MEDIZIN: Diskussion
Neue Erkenntnisse zur Pathogenese der multiplen Sklerose – Potenzial für die Erweiterung der therapeutischen Optionen: Multiple Sklerose – eine Zeckenbisserkrankung?


So weist die Neuroborreliose im zerebralen Befallsmuster häufig große Ähnlichkeiten mit der MS auf. Die Standard-Elisa besitzen im Fall der Borreliose – aus einer Vielzahl von Gründen (zum Beispiel Immunsuppression, HIV-Infektion, Erregerheterogenität) – eine reduzierte Sensitivität, die immer wieder zu den beobachteten Therapieversagern und „Steroidkatastrophen“ bei vermeintlichen MS-Patienten führt. Letztgenannte sind in Wirklichkeit serologische „Non-Responder“ einer Borreliose.
Es ist bekannt, dass seronegative Neuroborreliosepatienten eine stark erhöhte intrathekale Antikörperproduktion gegen Borrelien aufweisen können, wohingegen der serologische Nachweis im Blut nicht – oder erst nach einer Antibiose – gelingt (3, 4).
Ein Liquor-Serumindex von 8 als zwingende Vorraussetzung für den Beweis einer Neuroborreliose anzunehmen, ist vor dem Hintergrund der diagnostischen Unsicherheiten und der Non-Responder-Problematik ernsthaft infrage zu stellen und nicht geeignet, eine Neuroborreliose sicher auszuschließen. Auch die Borrelientestung mithilfe der Polymerasekettenreaktion (PCR) weist im Fall der Liquor-Diagnostik nur eine Sensitivität von zehn bis 30 Prozent auf und hilft nicht weiter (2).
Mit Blick auf die diversen Subtypen der MS, ihrem Nord-Süd-Gefälle im globalen Verteilungsmuster und der Vielzahl von durch Zecken übertragenen Krankheitserregern muss diskutiert werden, ob die verschiedenen Subtypen der MS nicht Ausdruck differenter und unterschiedlicher Anthropozoonosen sind, die unter dem Begriff der MS als einheitliche Entität fälschlicherweise zusammengefasst werden.
So wurden jüngst auf dem achten internationalen Potsdamsymposium in Jena neue, durch Zecken übertragene Erreger, wie beispielsweise das Eyach-, das Erve-, das Lipovnik- und das Uukuniemivirus, vorgestellt.

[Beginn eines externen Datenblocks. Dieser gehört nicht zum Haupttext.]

/-- **`ρ(A^{m+1}) = (m+1)·ρ(A) + C(m+1, 2)·rk_ℤ End(A)`** (Murty's Lemma 3.3 / Hulek–Laface Prop. 2.4 in uniform form: in the four Albert types `½ek(k+1)`, `ek(2k+1)`, `ek(2k−1)`, `½ed²k²` with
`k = m+1`), for the power `powObj A.X m` with any smooth-projective witness. [cite: HulekLaface2019PicardNumbersAV, §2.1 Cor. 2.3 and §2.2 Prop. 2.4 (= Murty 1984 Lemma 3.3)]
[cite: DeligneMilne1982Tannakian, II §6 Thm. 6.20 (Riemann), p. 212] -/
theorem BettiUniverse.picardNumber_powObj_abelianVariety (hHD : exists_isReal_hodgeModel) (hA : IsSmoothProjective A.dim A.X) (m : ℕ) {d : ℕ} (h : IsSmoothProjective d (powObj A.X m)) :
    Module.finrank ℚ ↥((BettiUniverse.hodge hHD h 2).hodgeClasses 1) =
      (m + 1) * Module.finrank ℚ ↥((BettiUniverse.hodge hHD hA 2).hodgeClasses 1) + (m + 1).choose 2 * Module.finrank ℤ (A ⟶ A) := by
  rw [BettiUniverse.picardNumber_powObj hHD hA m h, BettiUniverse.finrank_hom_hodge_one_abelianVariety_self_eq A hHD hA]

/-- **Elliptic curves: `ρ(E^{m+1}) = (m+1) + C(m+1, 2)·rk_ℤ End(E)`** (`dim E = 1`, `ρ(E) = 1`). [cite: HulekLaface2019PicardNumbersAV, §2.2 after Cor. 2.5 (the display `ρ(E^k)`)]
[cite: Arapura2012, §11.1 Example 11.1.2 (PDF p. 174)] -/
theorem BettiUniverse.picardNumber_powObj_ellipticCurve (hHD : exists_isReal_hodgeModel) (hA : IsSmoothProjective A.dim A.X) (hg : A.dim = 1) (m : ℕ) {d : ℕ}
    (h : IsSmoothProjective d (powObj A.X m)) :
    Module.finrank ℚ ↥((BettiUniverse.hodge hHD h 2).hodgeClasses 1) = (m + 1) + (m + 1).choose 2 * Module.finrank ℤ (A ⟶ A) := by
  have h₁ := (BettiUniverse.finrank_hodgeClasses_hodge_two_abelianVariety_le_sq A hHD hA).trans_eq (show A.dim ^ 2 = 1 by rw [hg, one_pow])
  have h₂ := BettiUniverse.one_le_finrank_hodgeClasses_hodge_two_abelianVariety A hHD hA (by omega)
  rw [BettiUniverse.picardNumber_powObj_abelianVariety A hHD hA m h, le_antisymm h₁ h₂, mul_one]

/-- **`C(m+2, 2) ≤ ρ(E^{m+1})`** for an elliptic curve (`rk End(E) ≥ 1`; equality `ρ(E^k) = k(k+1)/2` is the non-CM case). [cite: HulekLaface2019PicardNumbersAV, §2.2 after Cor. 2.5 (the display `ρ(E^k)`)] -/
theorem BettiUniverse.choose_le_picardNumber_powObj_ellipticCurve (hHD : exists_isReal_hodgeModel) (hA : IsSmoothProjective A.dim A.X) (hg : A.dim = 1) (m : ℕ) {d : ℕ}
    (h : IsSmoothProjective d (powObj A.X m)) : (m + 2).choose 2 ≤ Module.finrank ℚ ↥((BettiUniverse.hodge hHD h 2).hodgeClasses 1) := by
  rw [BettiUniverse.picardNumber_powObj_ellipticCurve A hHD hA hg m h]
  have hE := Motives.AbelianVariety.finrank_end_pos (B := A) (by omega)
  have h2 : (m + 2).choose 2 = (m + 1) + (m + 1).choose 2 := by simpa [Nat.choose_one_right] using Nat.choose_succ_succ (m + 1) 1
  rw [h2]
  nlinarith

/-- **`ρ(E^{m+1}) ≤ (m+1)²`** for an elliptic curve (`rk End(E) ≤ 2`; equality `ρ(E^k) = k²` is the CM case). [cite: HulekLaface2019PicardNumbersAV, §2.2 after Cor. 2.5 (the display `ρ(E^k)`)]
[cite: Lange2023AbelianVarietiesComplex, §1.1.2 Prop. 1.1.8 (PDF p. 20)] -/
theorem BettiUniverse.picardNumber_powObj_ellipticCurve_le_sq (hHD : exists_isReal_hodgeModel) (hA : IsSmoothProjective A.dim A.X) (hg : A.dim = 1) (m : ℕ) {d : ℕ}
    (h : IsSmoothProjective d (powObj A.X m)) : Module.finrank ℚ ↥((BettiUniverse.hodge hHD h 2).hodgeClasses 1) ≤ (m + 1) ^ 2 := by
  rw [BettiUniverse.picardNumber_powObj_ellipticCurve A hHD hA hg m h]
  have hE := (AbelianVariety.finrank_end_le_two_mul_dim_sq A).trans_eq (show 2 * A.dim ^ 2 = 2 by rw [hg, one_pow, mul_one])
  have h3 : (m + 1) * m = (m + 1).choose 2 * 2 := by simpa [Nat.choose_one_right] using Nat.add_one_mul_choose_eq m 1
  nlinarith

end AbelianVarieties

end Literature.AlgebraicGeometry.HodgeTheory

end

Im Hinblick auf den heterogenen Erregerbefall der Zecken gilt es künftig infektgetriggerte Prozesse, die einer antibiotischen Therapie zugänglich sind, pathogenetisch bei der MS in Erwägung zu ziehen und im Einzelfall abzugrenzen. Nur so können die verheerenden Folgen einer systemischen Immunsuppression bei diesen Patienten abgewendet werden. Interessanterweise weist die im Artikel offenkundig propagierte Basistherapie mit Interferonpräparaten eine inhibitorische Wirkung gegen Chlamydien auf (1).
Literatur
1. Treib J, Haaß A: Infektionskrankheiten des Nervensystems – Möglicher Auslöser der multiplen Sklerose. Dtsch Ärztebl 1999; 96: A 2906–13 [Heft 45].
2. Brouqui P et al.: Guidelines for the diagnosis of tick-borne bacterial diseases in Europe – ESCMID STUDY GROUP REPORT European Network for Surveillance of Tick-Borne Diseases – Diagnosis of tick-borne diseases. Clin Microbiol Infect 2004; 10: 1108–32.
3. Dattwyler RJ et al.: Seronegative lyme disease. New Engl J Med 1988; 319: 1441–46.
4. Schultzer S et al.: Sequestration of antibody to Borrelia burgdorferi in immune complexes in seronegative Lyme disease. Lancet 1990; 335: 312–5.